RAW DATA:
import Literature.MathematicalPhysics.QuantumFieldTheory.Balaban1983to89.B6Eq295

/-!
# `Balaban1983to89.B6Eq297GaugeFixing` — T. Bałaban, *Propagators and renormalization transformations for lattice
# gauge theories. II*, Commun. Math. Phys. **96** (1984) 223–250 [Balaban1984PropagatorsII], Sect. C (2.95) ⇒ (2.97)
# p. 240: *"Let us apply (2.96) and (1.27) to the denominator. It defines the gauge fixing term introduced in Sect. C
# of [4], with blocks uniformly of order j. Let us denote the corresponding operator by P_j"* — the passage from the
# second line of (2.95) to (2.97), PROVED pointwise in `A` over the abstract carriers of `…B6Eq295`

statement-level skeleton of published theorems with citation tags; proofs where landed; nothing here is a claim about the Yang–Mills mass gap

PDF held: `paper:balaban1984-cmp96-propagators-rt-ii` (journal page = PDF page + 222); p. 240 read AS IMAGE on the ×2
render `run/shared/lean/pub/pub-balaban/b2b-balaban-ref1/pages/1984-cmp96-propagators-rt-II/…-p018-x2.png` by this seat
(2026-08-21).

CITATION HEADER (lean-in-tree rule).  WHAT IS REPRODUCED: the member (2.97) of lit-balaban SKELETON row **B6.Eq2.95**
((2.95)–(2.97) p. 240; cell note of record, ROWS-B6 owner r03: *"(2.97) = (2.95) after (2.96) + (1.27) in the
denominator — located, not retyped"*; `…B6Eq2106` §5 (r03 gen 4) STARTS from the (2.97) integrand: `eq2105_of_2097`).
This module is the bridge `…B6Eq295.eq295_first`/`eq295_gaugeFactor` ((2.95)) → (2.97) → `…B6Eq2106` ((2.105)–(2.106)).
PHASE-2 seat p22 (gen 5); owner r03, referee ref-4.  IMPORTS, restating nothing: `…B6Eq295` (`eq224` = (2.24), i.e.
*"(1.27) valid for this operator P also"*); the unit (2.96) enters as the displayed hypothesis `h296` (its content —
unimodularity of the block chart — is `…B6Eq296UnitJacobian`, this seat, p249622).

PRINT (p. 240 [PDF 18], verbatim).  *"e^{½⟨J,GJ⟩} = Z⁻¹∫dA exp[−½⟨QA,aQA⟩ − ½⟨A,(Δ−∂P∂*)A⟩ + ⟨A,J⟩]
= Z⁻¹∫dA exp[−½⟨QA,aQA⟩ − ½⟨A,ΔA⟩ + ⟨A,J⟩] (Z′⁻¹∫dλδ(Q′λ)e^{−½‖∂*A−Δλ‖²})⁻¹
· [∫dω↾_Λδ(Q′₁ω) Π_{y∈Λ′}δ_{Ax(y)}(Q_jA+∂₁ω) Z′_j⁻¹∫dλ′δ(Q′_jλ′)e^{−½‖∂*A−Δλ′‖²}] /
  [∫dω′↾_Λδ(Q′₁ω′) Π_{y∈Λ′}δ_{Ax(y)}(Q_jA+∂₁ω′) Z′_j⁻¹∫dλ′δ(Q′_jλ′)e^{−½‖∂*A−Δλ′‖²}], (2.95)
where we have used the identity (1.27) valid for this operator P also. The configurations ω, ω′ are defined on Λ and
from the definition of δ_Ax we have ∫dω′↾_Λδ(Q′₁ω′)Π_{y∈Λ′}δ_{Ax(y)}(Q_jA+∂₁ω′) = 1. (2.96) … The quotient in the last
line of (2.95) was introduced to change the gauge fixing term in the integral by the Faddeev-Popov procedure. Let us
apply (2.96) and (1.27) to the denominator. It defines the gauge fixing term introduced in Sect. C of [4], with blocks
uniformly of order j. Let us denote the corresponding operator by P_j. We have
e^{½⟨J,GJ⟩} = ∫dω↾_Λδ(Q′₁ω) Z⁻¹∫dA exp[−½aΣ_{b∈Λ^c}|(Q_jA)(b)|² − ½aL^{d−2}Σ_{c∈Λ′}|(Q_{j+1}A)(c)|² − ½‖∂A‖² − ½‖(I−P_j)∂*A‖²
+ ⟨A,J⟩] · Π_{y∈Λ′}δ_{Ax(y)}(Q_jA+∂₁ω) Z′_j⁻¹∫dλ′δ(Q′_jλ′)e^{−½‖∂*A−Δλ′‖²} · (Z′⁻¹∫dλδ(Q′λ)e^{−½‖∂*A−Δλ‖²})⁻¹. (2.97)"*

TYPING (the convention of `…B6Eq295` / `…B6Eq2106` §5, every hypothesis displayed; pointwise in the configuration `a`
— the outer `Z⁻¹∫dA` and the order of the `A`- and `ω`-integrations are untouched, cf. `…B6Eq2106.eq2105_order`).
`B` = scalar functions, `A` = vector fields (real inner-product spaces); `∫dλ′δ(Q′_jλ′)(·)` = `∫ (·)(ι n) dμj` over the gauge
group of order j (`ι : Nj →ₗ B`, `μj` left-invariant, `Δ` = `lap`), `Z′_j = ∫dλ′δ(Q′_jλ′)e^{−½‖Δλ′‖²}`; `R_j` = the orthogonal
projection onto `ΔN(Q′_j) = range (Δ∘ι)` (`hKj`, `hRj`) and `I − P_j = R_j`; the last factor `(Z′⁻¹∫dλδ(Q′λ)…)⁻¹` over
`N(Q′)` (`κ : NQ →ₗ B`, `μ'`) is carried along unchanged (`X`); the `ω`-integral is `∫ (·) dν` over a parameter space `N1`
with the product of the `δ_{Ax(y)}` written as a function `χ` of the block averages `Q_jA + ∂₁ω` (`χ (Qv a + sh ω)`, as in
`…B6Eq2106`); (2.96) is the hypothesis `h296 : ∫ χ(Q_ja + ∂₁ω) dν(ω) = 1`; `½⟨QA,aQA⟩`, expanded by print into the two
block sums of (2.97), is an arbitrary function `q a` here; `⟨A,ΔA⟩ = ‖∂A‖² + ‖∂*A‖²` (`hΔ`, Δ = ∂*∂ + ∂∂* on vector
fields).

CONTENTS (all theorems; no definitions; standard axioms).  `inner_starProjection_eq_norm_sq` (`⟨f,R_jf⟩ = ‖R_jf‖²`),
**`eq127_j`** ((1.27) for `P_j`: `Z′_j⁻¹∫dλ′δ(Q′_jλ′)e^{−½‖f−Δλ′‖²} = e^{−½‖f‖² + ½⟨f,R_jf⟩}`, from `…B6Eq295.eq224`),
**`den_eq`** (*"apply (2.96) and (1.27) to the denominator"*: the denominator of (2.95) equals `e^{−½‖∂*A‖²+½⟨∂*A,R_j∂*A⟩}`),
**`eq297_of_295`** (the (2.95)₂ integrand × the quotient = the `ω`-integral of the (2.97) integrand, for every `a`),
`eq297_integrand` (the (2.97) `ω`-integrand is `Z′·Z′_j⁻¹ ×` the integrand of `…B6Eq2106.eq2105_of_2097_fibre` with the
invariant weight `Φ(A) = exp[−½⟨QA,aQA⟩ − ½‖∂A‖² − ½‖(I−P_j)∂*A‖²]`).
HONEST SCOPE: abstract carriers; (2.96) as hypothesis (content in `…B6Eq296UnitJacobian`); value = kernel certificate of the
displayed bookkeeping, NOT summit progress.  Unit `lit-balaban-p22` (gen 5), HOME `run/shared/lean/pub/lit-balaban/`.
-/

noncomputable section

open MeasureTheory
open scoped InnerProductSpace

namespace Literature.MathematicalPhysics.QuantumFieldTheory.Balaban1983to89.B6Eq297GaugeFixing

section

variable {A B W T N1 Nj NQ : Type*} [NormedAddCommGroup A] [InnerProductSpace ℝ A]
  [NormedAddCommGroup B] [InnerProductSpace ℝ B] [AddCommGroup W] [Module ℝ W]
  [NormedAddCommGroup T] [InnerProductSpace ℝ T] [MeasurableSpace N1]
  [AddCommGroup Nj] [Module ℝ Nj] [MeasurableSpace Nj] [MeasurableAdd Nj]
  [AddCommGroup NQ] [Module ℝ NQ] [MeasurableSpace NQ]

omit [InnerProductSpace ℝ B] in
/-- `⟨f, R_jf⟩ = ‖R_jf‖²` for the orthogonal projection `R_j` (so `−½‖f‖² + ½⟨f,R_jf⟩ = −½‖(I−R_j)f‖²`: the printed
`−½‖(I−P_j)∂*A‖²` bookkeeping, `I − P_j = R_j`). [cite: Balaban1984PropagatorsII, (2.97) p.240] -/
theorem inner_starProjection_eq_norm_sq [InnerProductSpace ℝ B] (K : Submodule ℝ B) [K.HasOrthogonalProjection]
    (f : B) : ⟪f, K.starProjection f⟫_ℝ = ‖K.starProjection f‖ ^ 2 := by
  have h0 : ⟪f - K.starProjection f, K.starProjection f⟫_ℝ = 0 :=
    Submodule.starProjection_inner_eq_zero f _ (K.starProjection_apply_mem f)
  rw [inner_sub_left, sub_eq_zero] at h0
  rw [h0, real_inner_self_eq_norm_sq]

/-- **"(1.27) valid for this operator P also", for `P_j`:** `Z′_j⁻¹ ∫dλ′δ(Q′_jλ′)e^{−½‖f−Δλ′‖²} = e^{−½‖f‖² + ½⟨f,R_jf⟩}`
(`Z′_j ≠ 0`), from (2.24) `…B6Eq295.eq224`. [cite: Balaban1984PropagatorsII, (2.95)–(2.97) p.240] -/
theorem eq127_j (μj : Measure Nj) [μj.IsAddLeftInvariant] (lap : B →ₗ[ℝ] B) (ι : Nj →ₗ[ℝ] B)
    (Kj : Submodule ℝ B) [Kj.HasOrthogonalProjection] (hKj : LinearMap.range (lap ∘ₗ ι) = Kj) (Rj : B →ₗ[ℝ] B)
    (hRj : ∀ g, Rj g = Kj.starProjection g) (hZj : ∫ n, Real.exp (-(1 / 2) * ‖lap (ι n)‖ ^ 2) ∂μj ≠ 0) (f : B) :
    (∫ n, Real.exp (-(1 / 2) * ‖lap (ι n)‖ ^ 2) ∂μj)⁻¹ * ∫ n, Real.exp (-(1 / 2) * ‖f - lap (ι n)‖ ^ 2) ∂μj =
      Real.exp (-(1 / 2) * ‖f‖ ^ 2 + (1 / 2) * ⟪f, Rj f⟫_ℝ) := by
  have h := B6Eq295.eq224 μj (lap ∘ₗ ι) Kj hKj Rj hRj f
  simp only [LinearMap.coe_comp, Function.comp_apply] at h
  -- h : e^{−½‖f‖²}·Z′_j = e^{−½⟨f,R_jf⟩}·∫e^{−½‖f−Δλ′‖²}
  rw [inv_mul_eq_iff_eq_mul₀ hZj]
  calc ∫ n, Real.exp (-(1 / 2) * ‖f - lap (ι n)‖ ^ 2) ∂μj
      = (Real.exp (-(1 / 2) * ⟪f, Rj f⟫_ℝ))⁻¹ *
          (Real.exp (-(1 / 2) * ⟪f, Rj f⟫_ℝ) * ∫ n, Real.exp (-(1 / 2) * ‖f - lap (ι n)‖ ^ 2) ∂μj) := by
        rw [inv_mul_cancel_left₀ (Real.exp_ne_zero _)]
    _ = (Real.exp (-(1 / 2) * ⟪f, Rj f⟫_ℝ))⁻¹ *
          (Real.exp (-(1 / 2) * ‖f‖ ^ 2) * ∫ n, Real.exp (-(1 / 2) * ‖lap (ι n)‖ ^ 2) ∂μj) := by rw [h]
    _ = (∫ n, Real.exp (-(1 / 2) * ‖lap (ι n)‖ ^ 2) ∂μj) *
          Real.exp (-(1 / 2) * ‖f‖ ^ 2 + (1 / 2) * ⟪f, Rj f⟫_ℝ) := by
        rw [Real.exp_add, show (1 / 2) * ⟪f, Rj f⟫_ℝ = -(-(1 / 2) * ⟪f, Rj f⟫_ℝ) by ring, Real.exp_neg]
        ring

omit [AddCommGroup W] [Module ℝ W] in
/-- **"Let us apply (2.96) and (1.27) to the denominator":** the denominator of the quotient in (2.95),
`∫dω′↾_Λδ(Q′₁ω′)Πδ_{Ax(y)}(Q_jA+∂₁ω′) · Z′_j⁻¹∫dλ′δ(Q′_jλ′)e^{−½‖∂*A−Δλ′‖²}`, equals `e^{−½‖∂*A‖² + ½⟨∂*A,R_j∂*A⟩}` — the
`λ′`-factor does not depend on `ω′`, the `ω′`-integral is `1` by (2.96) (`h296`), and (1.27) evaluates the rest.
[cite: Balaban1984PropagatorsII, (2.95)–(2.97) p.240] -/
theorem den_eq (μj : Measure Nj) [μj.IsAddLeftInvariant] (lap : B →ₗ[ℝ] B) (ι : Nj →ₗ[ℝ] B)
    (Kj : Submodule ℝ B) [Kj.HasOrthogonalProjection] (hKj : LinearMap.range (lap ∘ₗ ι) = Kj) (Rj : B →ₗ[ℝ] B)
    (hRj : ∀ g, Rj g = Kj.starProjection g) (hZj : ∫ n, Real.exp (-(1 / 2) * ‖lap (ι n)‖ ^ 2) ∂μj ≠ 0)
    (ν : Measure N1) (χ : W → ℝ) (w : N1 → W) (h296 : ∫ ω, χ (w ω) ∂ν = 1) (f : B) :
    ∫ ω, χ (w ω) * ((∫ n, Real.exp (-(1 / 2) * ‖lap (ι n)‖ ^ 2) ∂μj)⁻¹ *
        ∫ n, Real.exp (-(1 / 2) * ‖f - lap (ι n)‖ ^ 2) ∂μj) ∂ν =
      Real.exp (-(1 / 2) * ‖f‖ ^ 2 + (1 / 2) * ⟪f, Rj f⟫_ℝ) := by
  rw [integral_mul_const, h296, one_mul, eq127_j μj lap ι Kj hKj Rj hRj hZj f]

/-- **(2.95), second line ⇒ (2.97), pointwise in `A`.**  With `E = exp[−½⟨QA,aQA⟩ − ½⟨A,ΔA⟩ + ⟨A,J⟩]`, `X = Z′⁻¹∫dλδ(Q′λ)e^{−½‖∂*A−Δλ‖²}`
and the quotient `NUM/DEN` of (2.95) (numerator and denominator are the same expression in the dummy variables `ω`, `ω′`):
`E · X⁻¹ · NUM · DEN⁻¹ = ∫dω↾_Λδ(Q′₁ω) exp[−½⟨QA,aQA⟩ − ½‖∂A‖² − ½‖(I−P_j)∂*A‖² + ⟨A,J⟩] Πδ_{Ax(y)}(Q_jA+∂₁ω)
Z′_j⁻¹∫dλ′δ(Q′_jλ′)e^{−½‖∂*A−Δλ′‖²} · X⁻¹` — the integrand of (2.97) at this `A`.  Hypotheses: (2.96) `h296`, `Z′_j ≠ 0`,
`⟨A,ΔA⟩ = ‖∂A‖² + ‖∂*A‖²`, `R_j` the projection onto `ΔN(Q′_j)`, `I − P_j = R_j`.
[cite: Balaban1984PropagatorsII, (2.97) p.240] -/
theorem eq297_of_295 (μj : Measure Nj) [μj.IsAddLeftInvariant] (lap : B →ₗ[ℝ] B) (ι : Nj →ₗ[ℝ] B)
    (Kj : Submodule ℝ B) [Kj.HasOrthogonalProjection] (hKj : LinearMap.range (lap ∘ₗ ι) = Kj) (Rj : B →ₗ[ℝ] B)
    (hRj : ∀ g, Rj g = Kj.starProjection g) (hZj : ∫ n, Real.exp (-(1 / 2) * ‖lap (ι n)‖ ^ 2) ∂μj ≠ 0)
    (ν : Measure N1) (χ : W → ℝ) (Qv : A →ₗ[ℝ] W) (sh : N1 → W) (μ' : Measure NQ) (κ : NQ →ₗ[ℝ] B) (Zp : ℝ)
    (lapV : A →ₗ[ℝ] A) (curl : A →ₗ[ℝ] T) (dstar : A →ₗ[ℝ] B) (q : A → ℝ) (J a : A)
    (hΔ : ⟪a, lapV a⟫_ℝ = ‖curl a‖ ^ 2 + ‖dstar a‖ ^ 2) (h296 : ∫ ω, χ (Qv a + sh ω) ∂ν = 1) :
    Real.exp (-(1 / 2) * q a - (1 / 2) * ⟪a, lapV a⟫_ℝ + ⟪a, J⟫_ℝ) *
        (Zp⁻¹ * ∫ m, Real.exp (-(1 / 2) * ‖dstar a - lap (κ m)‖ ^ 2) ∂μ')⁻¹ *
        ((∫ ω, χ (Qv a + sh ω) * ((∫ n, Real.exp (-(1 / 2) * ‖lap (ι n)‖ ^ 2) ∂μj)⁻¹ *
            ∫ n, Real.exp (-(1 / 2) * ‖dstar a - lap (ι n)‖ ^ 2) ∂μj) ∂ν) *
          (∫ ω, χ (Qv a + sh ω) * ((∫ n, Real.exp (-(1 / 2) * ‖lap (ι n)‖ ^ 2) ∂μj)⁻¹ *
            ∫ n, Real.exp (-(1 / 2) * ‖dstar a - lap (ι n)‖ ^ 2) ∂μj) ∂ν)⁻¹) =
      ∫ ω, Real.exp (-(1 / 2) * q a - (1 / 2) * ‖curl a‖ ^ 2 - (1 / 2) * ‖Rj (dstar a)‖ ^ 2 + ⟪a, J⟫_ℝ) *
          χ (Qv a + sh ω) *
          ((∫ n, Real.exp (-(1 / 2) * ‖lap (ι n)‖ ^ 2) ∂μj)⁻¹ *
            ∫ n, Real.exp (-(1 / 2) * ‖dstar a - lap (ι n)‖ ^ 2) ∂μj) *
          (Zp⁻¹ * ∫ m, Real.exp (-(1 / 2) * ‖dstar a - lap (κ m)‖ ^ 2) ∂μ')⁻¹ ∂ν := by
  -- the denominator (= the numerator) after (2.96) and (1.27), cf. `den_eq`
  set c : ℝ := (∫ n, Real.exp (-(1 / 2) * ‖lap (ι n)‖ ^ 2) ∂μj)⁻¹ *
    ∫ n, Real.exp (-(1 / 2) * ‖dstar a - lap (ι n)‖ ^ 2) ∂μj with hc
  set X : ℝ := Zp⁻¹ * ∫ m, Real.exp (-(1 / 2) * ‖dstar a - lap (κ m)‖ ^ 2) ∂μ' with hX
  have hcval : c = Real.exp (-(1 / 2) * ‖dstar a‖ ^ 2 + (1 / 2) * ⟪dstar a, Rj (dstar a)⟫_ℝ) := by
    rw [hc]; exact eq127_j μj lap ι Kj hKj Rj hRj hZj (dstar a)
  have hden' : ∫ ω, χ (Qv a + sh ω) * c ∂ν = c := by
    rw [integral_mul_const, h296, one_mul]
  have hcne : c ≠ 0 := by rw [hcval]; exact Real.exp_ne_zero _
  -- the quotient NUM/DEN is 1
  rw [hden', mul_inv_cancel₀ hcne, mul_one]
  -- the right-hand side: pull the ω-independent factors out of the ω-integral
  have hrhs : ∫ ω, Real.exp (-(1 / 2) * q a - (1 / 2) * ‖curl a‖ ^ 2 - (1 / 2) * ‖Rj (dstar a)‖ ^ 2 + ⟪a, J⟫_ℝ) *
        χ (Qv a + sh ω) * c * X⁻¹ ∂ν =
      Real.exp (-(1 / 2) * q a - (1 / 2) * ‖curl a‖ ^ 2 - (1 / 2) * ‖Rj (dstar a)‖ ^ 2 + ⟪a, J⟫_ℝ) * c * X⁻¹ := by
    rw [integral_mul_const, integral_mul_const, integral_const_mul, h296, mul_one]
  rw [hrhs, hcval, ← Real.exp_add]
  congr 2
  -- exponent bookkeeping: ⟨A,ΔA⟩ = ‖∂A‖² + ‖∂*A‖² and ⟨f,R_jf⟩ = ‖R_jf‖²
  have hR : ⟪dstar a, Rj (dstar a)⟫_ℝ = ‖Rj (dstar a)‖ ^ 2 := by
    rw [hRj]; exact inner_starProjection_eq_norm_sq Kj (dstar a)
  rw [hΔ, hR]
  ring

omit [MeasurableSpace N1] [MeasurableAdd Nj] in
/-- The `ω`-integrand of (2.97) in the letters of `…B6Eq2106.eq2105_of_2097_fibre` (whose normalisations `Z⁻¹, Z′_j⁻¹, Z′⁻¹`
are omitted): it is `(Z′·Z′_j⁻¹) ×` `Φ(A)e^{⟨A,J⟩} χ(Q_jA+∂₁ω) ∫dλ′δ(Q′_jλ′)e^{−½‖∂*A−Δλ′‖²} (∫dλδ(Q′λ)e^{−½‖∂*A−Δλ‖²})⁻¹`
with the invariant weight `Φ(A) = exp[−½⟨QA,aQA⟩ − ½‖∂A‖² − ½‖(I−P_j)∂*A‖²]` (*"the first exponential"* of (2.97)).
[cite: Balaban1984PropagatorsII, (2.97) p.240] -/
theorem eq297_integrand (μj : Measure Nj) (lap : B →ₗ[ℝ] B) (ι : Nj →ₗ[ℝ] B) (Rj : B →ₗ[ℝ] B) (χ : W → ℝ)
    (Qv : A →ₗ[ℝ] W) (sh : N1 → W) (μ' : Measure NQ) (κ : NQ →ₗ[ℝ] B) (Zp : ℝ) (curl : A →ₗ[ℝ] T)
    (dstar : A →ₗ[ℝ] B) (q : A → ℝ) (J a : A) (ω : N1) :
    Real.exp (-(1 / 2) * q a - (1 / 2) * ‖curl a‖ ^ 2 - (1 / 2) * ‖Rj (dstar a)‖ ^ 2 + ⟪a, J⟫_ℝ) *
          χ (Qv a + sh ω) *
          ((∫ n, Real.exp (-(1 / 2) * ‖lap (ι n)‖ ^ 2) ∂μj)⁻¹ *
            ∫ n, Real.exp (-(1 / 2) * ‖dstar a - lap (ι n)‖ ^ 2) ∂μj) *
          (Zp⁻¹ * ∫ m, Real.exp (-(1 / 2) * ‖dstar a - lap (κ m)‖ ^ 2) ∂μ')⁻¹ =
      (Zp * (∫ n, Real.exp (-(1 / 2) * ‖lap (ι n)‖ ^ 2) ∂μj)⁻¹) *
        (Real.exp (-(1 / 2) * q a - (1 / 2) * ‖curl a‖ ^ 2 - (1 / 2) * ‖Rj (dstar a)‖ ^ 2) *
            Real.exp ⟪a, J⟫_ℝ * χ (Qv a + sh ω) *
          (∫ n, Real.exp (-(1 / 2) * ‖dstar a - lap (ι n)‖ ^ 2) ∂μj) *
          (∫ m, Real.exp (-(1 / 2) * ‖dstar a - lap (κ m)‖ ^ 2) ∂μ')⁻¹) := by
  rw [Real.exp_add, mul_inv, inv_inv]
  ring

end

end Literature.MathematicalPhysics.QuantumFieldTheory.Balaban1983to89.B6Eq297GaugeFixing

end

WHAT YOU SHOULD DO: The answer should be an exact copy of the lines from the first line of the data through the line with "# second line" and should contain nothing else.

OUTPUT:
import Literature.MathematicalPhysics.QuantumFieldTheory.Balaban1983to89.B6Eq295

/-!
# `Balaban1983to89.B6Eq297GaugeFixing` — T. Bałaban, *Propagators and renormalization transformations for lattice
# gauge theories. II*, Commun. Math. Phys. **96** (1984) 223–250 [Balaban1984PropagatorsII], Sect. C (2.95) ⇒ (2.97)
# p. 240: *"Let us apply (2.96) and (1.27) to the denominator. It defines the gauge fixing term introduced in Sect. C
# of [4], with blocks uniformly of order j. Let us denote the corresponding operator by P_j"* — the passage from the
# second line of (2.95) to (2.97), PROVED pointwise in `A` over the abstract carriers of `…B6Eq295`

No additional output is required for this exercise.